保安在遠處晃着手電筒經過,幾人見狀紛紛關掉了手機手電筒的光,站在林中一動不動, 連丁點聲音也不敢發出來。
學委悄悄從兜裏摸出了兩個玩意,給陸念和沈歆遞了過去,直到保安走遠, 她才壓低聲音說:“其實有禮物, 我前兩天戳了兩個羊毛氈鑰匙扣, 玫瑰花的形狀, 戳得不太好看, 你倆将就一下吧。”
沈歆摸着手裏那軟軟的玩意兒, 擡起來借着月光仔細看了一下, “我也有?學委有心了。”
學委笑了笑:“正好材料能做兩個,就給你們都做了。”
陸念把那毛茸茸的玩意捧在手裏看着, 壓低了聲音說:“挺好看的。”
是挺好看的,乍一眼看過去還挺逼真,花瓣的皺褶做得很精致, 邊上還有葉子和一個小花苞。
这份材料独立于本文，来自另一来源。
/-- **A `ℚ`-semialgebraic function satisfies a non-trivial polynomial identity**
`Σᵢ qᵢ(x) h(x)ⁱ = 0` on its domain, `qᵢ ∈ ℚ[x₁, …, x_N]` not all zero: the graph lies in a proper
algebraic hypersurface `Q(y, x) = 0` (`IsSemialgebraicFunOn.exists_finset_forall_exists_aeval_cons_eq_zero`,
product of the finitely many polynomials), rewritten in `ℚ[x][y]` by `MvPolynomial.finSuccEquiv`.
[cite: BochnakCosteRoy1998, Prop. 2.9.10 (proof)] -/
theorem exists_polynomial_identity {N : ℕ} {V : Set (Fin N → ℝ)} {h : (Fin N → ℝ) → ℝ}
    (hh : IsSemialgebraicFunOn ℚ V h) :
    ∃ Q₁ : Polynomial (MvPolynomial (Fin N) ℚ), Q₁ ≠ 0 ∧
      ∀ x ∈ V, ∑ i ∈ Finset.range (Q₁.natDegree + 1),
        MvPolynomial.aeval x (Q₁.coeff i) * h x ^ i = 0 := by
  classical
  obtain ⟨Q₀, hQ₀, hvan⟩ := hh.exists_finset_forall_exists_aeval_cons_eq_zero
  set Q : MvPolynomial (Fin (N + 1)) ℚ := ∏ q ∈ Q₀, q with hQ
  have hQne : Q ≠ 0 := Finset.prod_ne_zero_iff.2 fun q hq h0 => by
    obtain ⟨w, hw⟩ := hQ₀ q hq
    exact hw (by rw [h0, map_zero])
  have hQv : ∀ x ∈ V, MvPolynomial.aeval (Fin.cons (h x) x : Fin (N + 1) → ℝ) Q = 0 :=
    fun x hx => by
      obtain ⟨q, hq, hq0⟩ := hvan x hx
      rw [hQ, map_prod]
      exact Finset.prod_eq_zero hq hq0
  refine ⟨MvPolynomial.finSuccEquiv ℚ N Q, (EmbeddingLike.map_ne_zero_iff).2 hQne, fun x hx => ?_⟩
  have h2 := hQv x hx
  rw [aeval_cons_eq_eval_map, Polynomial.eval_map, Polynomial.eval₂_eq_sum_range] at h2
  exact h2

/-! ## The identity theorem on the closed unit cube (= part 1, `…StubGermToOanAuxIdentity`,
repeated privately so that this file does not depend on that module) -/

/-- A real monomial at a point of the closed unit cube has modulus `≤ 1`. [folklore] -/
private theorem norm_prod_ofReal_pow_le_one_loc {N : ℕ} (x : Fin N → ℝ)
    (hx : ∀ j, x j ∈ Icc (0:ℝ) 1) (b : Fin N → ℕ) : ‖∏ j, ((x j : ℝ) : ℂ) ^ (b j)‖ ≤ 1 := by
  rw [norm_prod]
  refine Finset.prod_le_one (fun j _ => norm_nonneg _) fun j _ => ?_
  rw [norm_pow, Complex.norm_real, Real.norm_of_nonneg (hx j).1]
  exact pow_le_one₀ (hx j).1 (hx j).2

/-- **Identity theorem on `[0,1]`, one variable**: `Σ_k ‖g k‖ < ∞` and `Σ_k g(k) tᵏ = 0` on `[0,1]`
force `g = 0` (shifted sums `S_m(t) = Σ_k g(k+m) tᵏ`: `S_m ≡ 0` on `(0,1]` ⇒ `g m = S_m(0) = 0`). [folklore] -/
private theorem eq_zero_of_tsum_mul_pow_eq_zero_loc (g : ℕ → ℂ) (hg : Summable fun k => ‖g k‖)
    (h0 : ∀ t : ℝ, t ∈ Icc (0:ℝ) 1 → ∑' k, g k * (t : ℂ) ^ k = 0) : ∀ k, g k = 0 := by
  have hsum : ∀ m, Summable fun k => ‖g (k + m)‖ := fun m => (summable_nat_add_iff m).2 hg
  have hbd : ∀ m (t : ℝ), t ∈ Icc (0:ℝ) 1 → ∀ k, ‖g (k + m) * (t : ℂ) ^ k‖ ≤ ‖g (k + m)‖ := by
    intro m t ht k
    rw [norm_mul, norm_pow, Complex.norm_real, Real.norm_of_nonneg ht.1]
    exact mul_le_of_le_one_right (norm_nonneg _) (pow_le_one₀ ht.1 ht.2)
  have hsumt : ∀ m (t : ℝ), t ∈ Icc (0:ℝ) 1 → Summable fun k => g (k + m) * (t : ℂ) ^ k :=
    fun m t ht => Summable.of_norm_bounded (hsum m) (hbd m t ht)
  have hcont : ∀ m, ContinuousOn (fun t : ℝ => ∑' k, g (k + m) * (t : ℂ) ^ k) (Icc 0 1) := by
    intro m
    refine continuousOn_tsum (fun k => ?_) (hsum m) fun k t ht => hbd m t ht k
    exact (continuous_const.mul (Complex.continuous_ofReal.pow k)).continuousOn
  -- vanishing on `(0,1]` forces the constant term to vanish (continuity at `0`)
  have hzero : ∀ m, (∀ t : ℝ, t ∈ Ioc (0:ℝ) 1 → ∑' k, g (k + m) * (t : ℂ) ^ k = 0) →
      g m = 0 := by
    intro m hm
    have heq : EqOn (fun t : ℝ => ∑' k, g (k + m) * (t : ℂ) ^ k) (fun _ => (0 : ℂ)) (Icc 0 1) :=
      (show EqOn (fun t : ℝ => ∑' k, g (k + m) * (t : ℂ) ^ k) (fun _ => (0 : ℂ)) (Ioc 0 1) from
        fun t ht => hm t ht).of_subset_closure (hcont m) continuousOn_const
        Ioc_subset_Icc_self (by rw [closure_Ioc zero_ne_one])
    have h00 := heq (left_mem_Icc.2 zero_le_one)
    simp only [Complex.ofReal_zero] at h00
    rw [tsum_eq_single 0] at h00
    · simpa using h00
    · intro k hk
      simp [zero_pow hk]
  -- induction on the shift
  have key : ∀ m, ∀ t : ℝ, t ∈ Ioc (0:ℝ) 1 → ∑' k, g (k + m) * (t : ℂ) ^ k = 0 := by
    intro m
    induction m with
    | zero =>
      intro t ht
      simpa using h0 t ⟨ht.1.le, ht.2⟩
    | succ m ih =>
      have hgm : g m = 0 := hzero m ih
      intro t ht
      have hsplit := (hsumt m t ⟨ht.1.le, ht.2⟩).tsum_eq_zero_add
      rw [ih t ht] at hsplit
      simp only [zero_add, pow_zero, mul_one, hgm] at hsplit
      have h2 : ∑' k, g (k + 1 + m) * (t : ℂ) ^ (k + 1) =
          (t : ℂ) * ∑' k, g (k + (m + 1)) * (t : ℂ) ^ k := by
        rw [← tsum_mul_left]
        refine tsum_congr fun k => ?_
        rw [show k + 1 + m = k + (m + 1) by omega, pow_succ]
        ring
      rw [h2] at hsplit
      have ht0 : (t : ℂ) ≠ 0 := Complex.ofReal_ne_zero.2 ht.1.ne'
      simpa [ht0] using hsplit.symm
  exact fun k => hzero k (key k)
學委把蛋糕的底盤從地上撿了起來,笑說:“你們喜歡就好, 時間不早了, 保安一會就要走到這邊, 沈姐你早點回去吧。”
沈歆轉頭朝陸念看了過去,她的小朋友保持着手捧羊毛氈的姿勢,還在面無表情地瞪着, 就像是在和這玩意比好看一樣。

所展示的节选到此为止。